Compare Microsoft’s Download our stuff and we’ll give a tiny bit to charity with this promotion from Target
http://feedingamerica.org/partners/corporate-promotions/target.aspx
Yes Target’s name is all over it but they don’t demand anything in return. They’ve been doing this sort of thing for years. Quietly donating to Feeding America (back when it was Second Harvest) and lots of other charities. Even when some religious group protested their support of women’s health organizations Target stood their ground because it was the right thing to do.

Target is a good corporate citizen. MS is a wannabe poser.

And yes I’ve donated to the food banks. For a number of years we ran a holiday food drive that went to Second Harvest. So Bosco, what have you done?
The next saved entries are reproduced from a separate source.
import Summits.QuantumAdvantage.QuantumAdvantage.Theorems.CubicForrelationSignedExactCubicForrelationNotPrBPPGrowMachineClosure
import Summits.QuantumAdvantage.QuantumAdvantage.Theorems.CubicForrelationSignedExactCubicForrelationNotPrBPPStubMPairClosed
import Summits.QuantumAdvantage.QuantumAdvantage.Theorems.CubicForrelationSignedExactCubicForrelationNotPrBPPStubNoTrapTemplateLemmas2
import Literature.Computability.QuantumComplexity.MSubspaceSignReadoutSampler

/-!
# Crux `CubicForrelation.SignedExactCubicForrelationNotPrBPP` (stmt-QuantumAdvantage-13932), line `dual-pingpong-frame`
# (GROW reshape): the GROW machine, IV — semantics of the bricks (third differences, spans, kernels, dual vectors)

Proof-only support file (`--supports stmt-QuantumAdvantage-13932`) toward the registered stub `stub_growFinder`: the
dictionary between the list bricks of `…GrowMachineBricks.lean` / `…GrowMachineClosure.lean` and the coordinate-free
vocabulary of the line (finsets of bit vectors, second differences). Throughout, the second difference
`D_u D_v g (x) = g x ⊕ g (x ⊕ u) ⊕ g (x ⊕ v) ⊕ g (x ⊕ u ⊕ v)` enters as a function parameter `D` with its defining
equation `hD` (as in `…StubNoTrapTemplateLemmas.lean`), the circuit code `cg` of `g` through
`hg : evalP cg v = g (toInput n v)`, and inner products are spelled `(univ.filter fun i => uᵢ ∧ vᵢ).card.bodd`.

* Third differences `T(u, v, w) := D_u D_v g (0) ⊕ D_u D_v g (w)`: symmetric (no degree hypothesis), additive in each
  slot and base-point free for `g` of degree `≤ 3` (`NoTrap.D3_*`), represented by the row `k ↦ T(u, v, e_k)`; the
  cocycle laws of the offset `r ↦ D_s D_r g (0)`; the radical `rad B_s = {r : D_s D_r g const} = {r : T(s, r, ·) = 0}`.
* Bricks read in `{0,1}ⁿ`: `toInput (rowOf n cg s y) = row(s, y)`, `betaOf = D_s D_r g (0)`, `toInput (dualOf …)` is the
  dual vector of the offset (`F2Elim.dotZ_dualVec_eq`), `dotL` / `orthChk` are inner products, `inSpan` is membership in
  the span finset `MMReadout.spanV`, `basisOf` keeps the span and has the rank as length, the span of `kerOf` is the
  kernel, and the candidate `candV` is the kernel parametrisation `MMReadout.kcV` of the candidate rows.
* Span induction (`spanV_induction`) and the unit vectors span everything (`mem_spanV_units`).

## References

* C. Carlet, *Boolean Functions for Cryptography and Coding Theory*, CUP 2021, §2.2.2, Prop. 54. [Carlet2020]
* D. E. Knuth, *TAOCP* Vol. 2, 3rd ed., §4.6.2 Algorithm N. [KnuthTAOCP2]
* J. von zur Gathen, J. Gerhard, *Modern Computer Algebra*, 3rd ed., CUP 2013, §12.1. [VonzurgathenGerhard2013]
-/

noncomputable section

set_option linter.dupNamespace false -- D-0017: single-problem summit ⇒ `QuantumAdvantage.QuantumAdvantage` by design

namespace Summit.QuantumAdvantage.QuantumAdvantage.Theorems.SignedExactCubicForrelationNotPrBPP.GrowMachine

open Finset
open Literature.Computability.Complexity Literature.Computability.QuantumComplexity
open Literature.Computability.Complexity.F2Elim
open Literature.Computability.Complexity.BLR (toZ toZ_xor toZ_and toZ_injective)
open Literature.Computability.QuantumComplexity.BuzetChailloux (bxor zeroVec bxor_self bxor_comm bxor_zeroVec zeroVec_bxor)
open PolarGeometry (toZ_bdot bdot_comm bdot_bxor_left bdot_bxor_right bxor_bxor_swap bxor_bxor_assoc)
open NoTrap (bdot_zeroVec bdot_unit D_symm D_bxor_left D_zeroVec_eq D3_swap D3_basefree D3_bxor D3_repr)
open ForrCode QuadSampler MMReadout
open FinderMachine (Vec Mat normV basisOf kerOf inSpan)

variable {n : ℕ}

/-! ### Inner products and `𝔽₂`-readings -/

/-- The inner product read in `𝔽₂` is `dotZ` of the `𝔽₂`-readings. [folklore] -/
theorem toZ_bd (u v : Fin n → Bool) : toZ (univ.filter fun i => u i && v i).card.bodd = dotZ (bz u) (bz v) := by
  rw [toZ_bdot, dotZ]
  exact sum_congr rfl fun i _ => by rw [bz_apply, bz_apply, toZ_and]

/-- `zb (vecZ n r) = toInput n r`. [folklore] -/
theorem zb_vecZ (r : List Bool) : zb (vecZ n r) = toInput n r := by rw [vecZ_eq_bz, zb_bz]

/-- **The machine's dot product is the inner product.** [folklore] -/
theorem dotL_eq_bd (u v : List Bool) :
    dotL n u v = (univ.filter fun i => toInput n u i && toInput n v i).card.bodd := by
  apply toZ_injective; rw [toZ_dotL, toZ_bd]; rfl

/-- `r · d = 0` in `𝔽₂` iff the inner product bit vanishes. [folklore] -/
theorem dotZ_bz_eq_zero_iff (u v : Fin n → Bool) :
    dotZ (bz u) (bz v) = 0 ↔ (univ.filter fun i => u i && v i).card.bodd = false := by
  rw [← toZ_bd, toZ_eq_zero_iff]

/-- Kernel membership is orthogonality to every row. [folklore] -/
theorem bz_mem_kerSet_iff (M : List (List Bool)) (v : Fin n → Bool) :
    bz v ∈ kerSet n M ↔ ∀ r ∈ M, (univ.filter fun i => toInput n r i && v i).card.bodd = false := by
  refine forall₂_congr fun r _ => ?_
  rw [vecZ_eq_bz, dotZ_bz_eq_zero_iff]

/-- The kernel of a concatenation. [folklore] -/
theorem mem_kerSet_append {A B : List (List Bool)} {d : Fin n → ZMod 2} :
    d ∈ kerSet n (A ++ B) ↔ d ∈ kerSet n A ∧ d ∈ kerSet n B := by
  simp only [kerSet, Set.mem_setOf_eq, List.mem_append]
  exact ⟨fun h => ⟨fun r hr => h r (Or.inl hr), fun r hr => h r (Or.inr hr)⟩, fun h r hr => hr.elim (h.1 r) (h.2 r)⟩

/-- A vector vanishing on every unit vector is zero. [folklore] -/
theorem eq_zeroVec_of_bd_unit {w : Fin n → Bool}
    (h : ∀ k : Fin n, (univ.filter fun i => w i && (fun j => decide (j = k)) i).card.bodd = false) : w = zeroVec := by
  funext k
  have hk := h k
  rw [bdot_comm, bdot_unit] at hk
  exact hk

/-! ### Third differences of a cubic: the symmetric trilinear form `T(u,v,w) = D_u D_v g (0) ⊕ D_u D_v g (w)` -/

section ThirdDiff

variable {g : (Fin n → Bool) → Bool} (D : (Fin n → Bool) → (Fin n → Bool) → (Fin n → Bool) → Bool)
  (hD : ∀ u v x, D u v x = (g x ^^ g (bxor x u) ^^ g (bxor x v) ^^ g (bxor x (bxor u v))))
include hD

/-- `D_0 D_v g = 0`. [folklore] -/
theorem D_zero_left (v x : Fin n → Bool) : D zeroVec v x = false := by
  rw [hD, bxor_zeroVec, show bxor zeroVec v = v from zeroVec_bxor v]
  cases g x <;> cases g (bxor x v) <;> rfl

/-- `D_u D_0 g = 0`. [folklore] -/
theorem D_zero_right (u x : Fin n → Bool) : D u zeroVec x = false := by
  rw [D_symm D hD]; exact D_zero_left D hD u x

/-- `T(u, v, w) = T(v, u, w)`. [folklore] -/
theorem T_symm12 (u v w : Fin n → Bool) : (D u v zeroVec ^^ D u v w) = (D v u zeroVec ^^ D v u w) := by
  rw [D_symm D hD u v, D_symm D hD u v]

/-- `T(u, v, w) = T(u, w, v)`. [folklore] -/
theorem T_symm23 (u v w : Fin n → Bool) : (D u v zeroVec ^^ D u v w) = (D u w zeroVec ^^ D u w v) := D3_swap D hD u v w

/-- `T(0, v, w) = 0`. [folklore] -/
theorem T_zero_left (v w : Fin n → Bool) : (D zeroVec v zeroVec ^^ D zeroVec v w) = false := by
  rw [D_zero_left D hD, D_zero_left D hD]; rfl

/-- The cocycle law of the offset in `r`: `D_s D_{r ⊕ r'} g (0) = D_s D_r g (0) ⊕ D_s D_{r'} g (0) ⊕ T(s, r, r')`.
[cite: Carlet2020, §2.2.2] -/
theorem D0_bxor_right (s r r' : Fin n → Bool) :
    D s (bxor r r') zeroVec = (D s r zeroVec ^^ D s r' zeroVec ^^ (D s r zeroVec ^^ D s r r')) := by
  rw [D_symm D hD s (bxor r r'), D_bxor_left D hD r r' s zeroVec, zeroVec_bxor, D_symm D hD r s, D_symm D hD r' s]
  cases D s r r' <;> cases D s r' zeroVec <;> cases D s r zeroVec <;> rfl

/-- The cocycle law of the offset in `s`: `D_{s ⊕ s'} D_r g (0) = D_s D_r g (0) ⊕ D_{s'} D_r g (0) ⊕ T(s, r, s')`.
[cite: Carlet2020, §2.2.2] -/
theorem D0_bxor_left (s s' r : Fin n → Bool) :
    D (bxor s s') r zeroVec = (D s r zeroVec ^^ D s' r zeroVec ^^ (D s r zeroVec ^^ D s r s')) := by
  rw [D_bxor_left D hD s s' r zeroVec, zeroVec_bxor]
  cases D s r s' <;> cases D s' r zeroVec <;> cases D s r zeroVec <;> rfl

omit hD in
/-- Every base point: `D_u D_v g (x) = D_u D_v g (0) ⊕ T(u, v, x)`. [folklore] -/
theorem D_eq_D0_xor_T (u v x : Fin n → Bool) : D u v x = (D u v zeroVec ^^ (D u v zeroVec ^^ D u v x)) := by
  cases D u v zeroVec <;> cases D u v x <;> rfl

variable (hg3 : IsDegLeFun 3 g)
include hg3

/-- Additivity in the third slot (degree `≤ 3`). [cite: Carlet2020, §2.2.2] -/
theorem T_bxor3 (u v w w' : Fin n → Bool) :
    (D u v zeroVec ^^ D u v (bxor w w')) = ((D u v zeroVec ^^ D u v w) ^^ (D u v zeroVec ^^ D u v w')) := D3_bxor hg3 D hD u v w w'

/-- Additivity in the second slot (degree `≤ 3`). [cite: Carlet2020, §2.2.2] -/
theorem T_bxor2 (u v v' w : Fin n → Bool) :
    (D u (bxor v v') zeroVec ^^ D u (bxor v v') w) = ((D u v zeroVec ^^ D u v w) ^^ (D u v' zeroVec ^^ D u v' w)) := by
  rw [T_symm23 D hD u (bxor v v') w, T_bxor3 D hD hg3 u w v v', T_symm23 D hD u w v, T_symm23 D hD u w v']

/-- Additivity in the first slot (degree `≤ 3`). [cite: Carlet2020, §2.2.2] -/
theorem T_bxor1 (u u' v w : Fin n → Bool) :
    (D (bxor u u') v zeroVec ^^ D (bxor u u') v w) = ((D u v zeroVec ^^ D u v w) ^^ (D u' v zeroVec ^^ D u' v w)) := by
  rw [T_symm12 D hD (bxor u u') v w, T_bxor2 D hD hg3 v u u' w, T_symm12 D hD v u w, T_symm12 D hD v u' w]

/-- **Row representation** (degree `≤ 3`): `T(u, v, w) = row(u, v) · w` with `row(u, v)_k = T(u, v, e_k)`.
[cite: Carlet2020, §2.2.2] -/
theorem T_eq_bd_row (u v w : Fin n → Bool) :
    (D u v zeroVec ^^ D u v w) = (univ.filter fun i => (fun k => (D u v zeroVec ^^ D u v (fun j => decide (j = k)))) i && w i).card.bodd :=
  D3_repr hg3 D hD u v w

/-- **The radical**: `D_s D_r g` is constant iff `T(s, r, ·) = 0` (degree `≤ 3`). [cite: Carlet2020, §2.2.2] -/
theorem inRad_iff (s r : Fin n → Bool) :
    (∀ y z : Fin n → Bool, (D s r z ^^ D s r (bxor z y)) = false) ↔ ∀ y, (D s r zeroVec ^^ D s r y) = false := by
  constructor
  · intro h y; have := h y zeroVec; rwa [zeroVec_bxor] at this
  · intro h y z; rw [D3_basefree hg3 D hD s r y z]; exact h y

/-- `T(s, r, ·) = 0` iff it vanishes on the unit vectors (degree `≤ 3`). [cite: Carlet2020, §2.2.2] -/
theorem T_eq_false_iff_units (s r : Fin n → Bool) :
    (∀ y, (D s r zeroVec ^^ D s r y) = false) ↔ ∀ k : Fin n, (D s r zeroVec ^^ D s r (fun j => decide (j = k))) = false := by
  refine ⟨fun h k => h _, fun h y => ?_⟩
  rw [T_eq_bd_row D hD hg3 s r y]
  have hz : (fun k => (D s r zeroVec ^^ D s r (fun j => decide (j = k)))) = (zeroVec : Fin n → Bool) := funext fun k => h k
  rw [hz, bdot_comm]
  exact bdot_zeroVec y

end ThirdDiff

/-! ### The bricks read in `{0,1}ⁿ` -/

/-- The rows of a slice. [folklore] -/
theorem mem_sliceOf_iff {cg : PCirc} {s r : List Bool} : r ∈ sliceOf n cg s ↔ ∃ i : Fin n, r = rowOf n cg s (unitL n i) := by
  simp only [sliceOf, List.mem_map, List.mem_range]
  exact ⟨fun ⟨i, hi, h⟩ => ⟨⟨i, hi⟩, h.symm⟩, fun ⟨i, h⟩ => ⟨i, i.isLt, h.symm⟩⟩

/-- The rows of the stacked slices. [folklore] -/
theorem mem_stackOf_iff {cg : PCirc} {S : Mat} {r : List Bool} : r ∈ stackOf n cg S ↔ ∃ s ∈ S, ∃ i : Fin n, r = rowOf n cg s (unitL n i) := by
  simp only [stackOf, List.mem_flatten, List.mem_map]
  constructor
  · rintro ⟨B, ⟨s, hs, rfl⟩, hr⟩; exact ⟨s, hs, mem_sliceOf_iff.1 hr⟩
  · rintro ⟨s, hs, h⟩; exact ⟨_, ⟨s, hs, rfl⟩, mem_sliceOf_iff.2 h⟩

section Bricks

variable {g : (Fin n → Bool) → Bool} (D : (Fin n → Bool) → (Fin n → Bool) → (Fin n → Bool) → Bool)
  (hD : ∀ u v x, D u v x = (g x ^^ g (bxor x u) ^^ g (bxor x v) ^^ g (bxor x (bxor u v))))
  {cg : PCirc} (hg : ∀ v, evalP cg v = g (toInput n v))
include hD hg

/-- The machine's second difference is `D`. [folklore] -/
theorem d2_eq_D (y r s : List Bool) : d2 cg y r s = D (toInput n r) (toInput n s) (toInput n y) := by
  rw [d2, hg, hg, hg, hg, toInput_bxorL, toInput_bxorL, toInput_bxorL, toInput_bxorL, hD]; rfl

/-- **The slice row read in `{0,1}ⁿ`** is the row `k ↦ T(s, y, e_k)` of the line's closedness clause. [cite: Carlet2020, §2.2.2] -/
theorem toInput_rowOf (s y : List Bool) :
    toInput n (rowOf n cg s y) = fun k => (D (toInput n s) (toInput n y) zeroVec ^^ D (toInput n s) (toInput n y) (fun j => decide (j = k))) := by
  rw [rowOf, toInput_map_range]
  funext k
  rw [d2_eq_D D hD hg, d2_eq_D D hD hg, toInput_zeroL, toInput_unitL]; rfl

/-- **The offset functional is `D_s D_r g (0)`.** [cite: Carlet2020, §2.2.2] -/
theorem betaOf_eq (s r : List Bool) : betaOf n cg s r = D (toInput n s) (toInput n r) zeroVec := by
  rw [betaOf, hg, hg, hg, hg, toInput_bxorL, toInput_zeroL, D_zeroVec_eq D hD]; rfl

/-- **The dual vector read in `𝔽₂`**: the dual vector of `r ↦ D_s D_r g (0)` with respect to the swept state `R`
(cf. `F2Elim.dotZ_dualVec_eq`). [cite: VonzurgathenGerhard2013, §12.1] -/
theorem bz_toInput_dualOf (s : List Bool) (R : List Row) :
    bz (toInput n (dualOf n cg s R)) = fun c : Fin n => if isPiv R c = true then toZ (D (toInput n s) (zb (vecZ n (prow R c))) zeroVec) else 0 := by
  funext c
  rw [dualOf, toInput_map_range, bz_apply]
  by_cases hp : isPiv R c = true
  · rw [hp, Bool.true_and, if_pos rfl, betaOf_eq D hD hg, zb_vecZ]
  · rw [Bool.not_eq_true] at hp
    rw [hp, Bool.false_and, if_neg Bool.false_ne_true]; rfl

/-- **Kernel of the stacked slices** (degree `≤ 3`): `v` is orthogonal to every slice row of `S` iff
`T(s, v, ·) = 0` for every row `s` of `S` (`v ∈ ⋂ rad B_s`). [cite: Carlet2020, §2.2.2] -/
theorem bz_mem_kerSet_stackOf_iff (hg3 : IsDegLeFun 3 g) (S : Mat) (v : Fin n → Bool) :
    bz v ∈ kerSet n (stackOf n cg S) ↔ ∀ s ∈ S, ∀ y, (D (toInput n s) v zeroVec ^^ D (toInput n s) v y) = false := by
  rw [bz_mem_kerSet_iff]
  constructor
  · intro h s hs
    rw [T_eq_false_iff_units D hD hg3]
    intro k
    have hk := h _ (mem_stackOf_iff.2 ⟨s, hs, k, rfl⟩)
    rw [toInput_rowOf D hD hg, toInput_unitL, ← T_eq_bd_row D hD hg3] at hk
    rw [T_symm23 D hD]; exact hk
  · intro h r hr
    obtain ⟨s, hs, k, rfl⟩ := mem_stackOf_iff.1 hr
    rw [toInput_rowOf D hD hg, toInput_unitL, ← T_eq_bd_row D hD hg3, T_symm23 D hD]
    exact h s hs _

end Bricks

/-- **The machine's dot product is the inner product** (registered brick `grow_dotLEqBd` of stub `stub_growFinder`, line
`dual-pingpong-frame`, crux stmt-QuantumAdvantage-13932). [folklore] -/
theorem grow_dotLEqBd : ∀ {n : ℕ} (u v : List Bool), MMReadout.dotL n u v = ((Finset.univ.filter fun i => ForrCode.toInput n u i && ForrCode.toInput n v i).card).bodd :=
  fun u v => dotL_eq_bd u v

end Summit.QuantumAdvantage.QuantumAdvantage.Theorems.SignedExactCubicForrelationNotPrBPP.GrowMachine

end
   Actions Bosco (Brad Hutchings) said on June 14th, 2009 at 4:57 PM (Edited: 04/13/2010 11:19 AM):

The bot censored my reply. geoduck, I never asked what you donated or did. I don’t question your charity. It’s none of my business. Nor is what I donate or do any of yours.

My parents raised me to be thankful for whatever anyone gives. When a company gives $1 million, even if you must question their motives internally, it’s just classy to be thankful for the contribution. If you must publicly question their motives, you need to be ready to match the contribution. If people heed xmattingly’s plea to not participate in this “marketing ploy”, guess who loses? Hungry families who are the recipients of Feeding America’s good deeds. I guess they’re just collateral damage in the jihad against Microsoft.

Stay classy Mac fanatics!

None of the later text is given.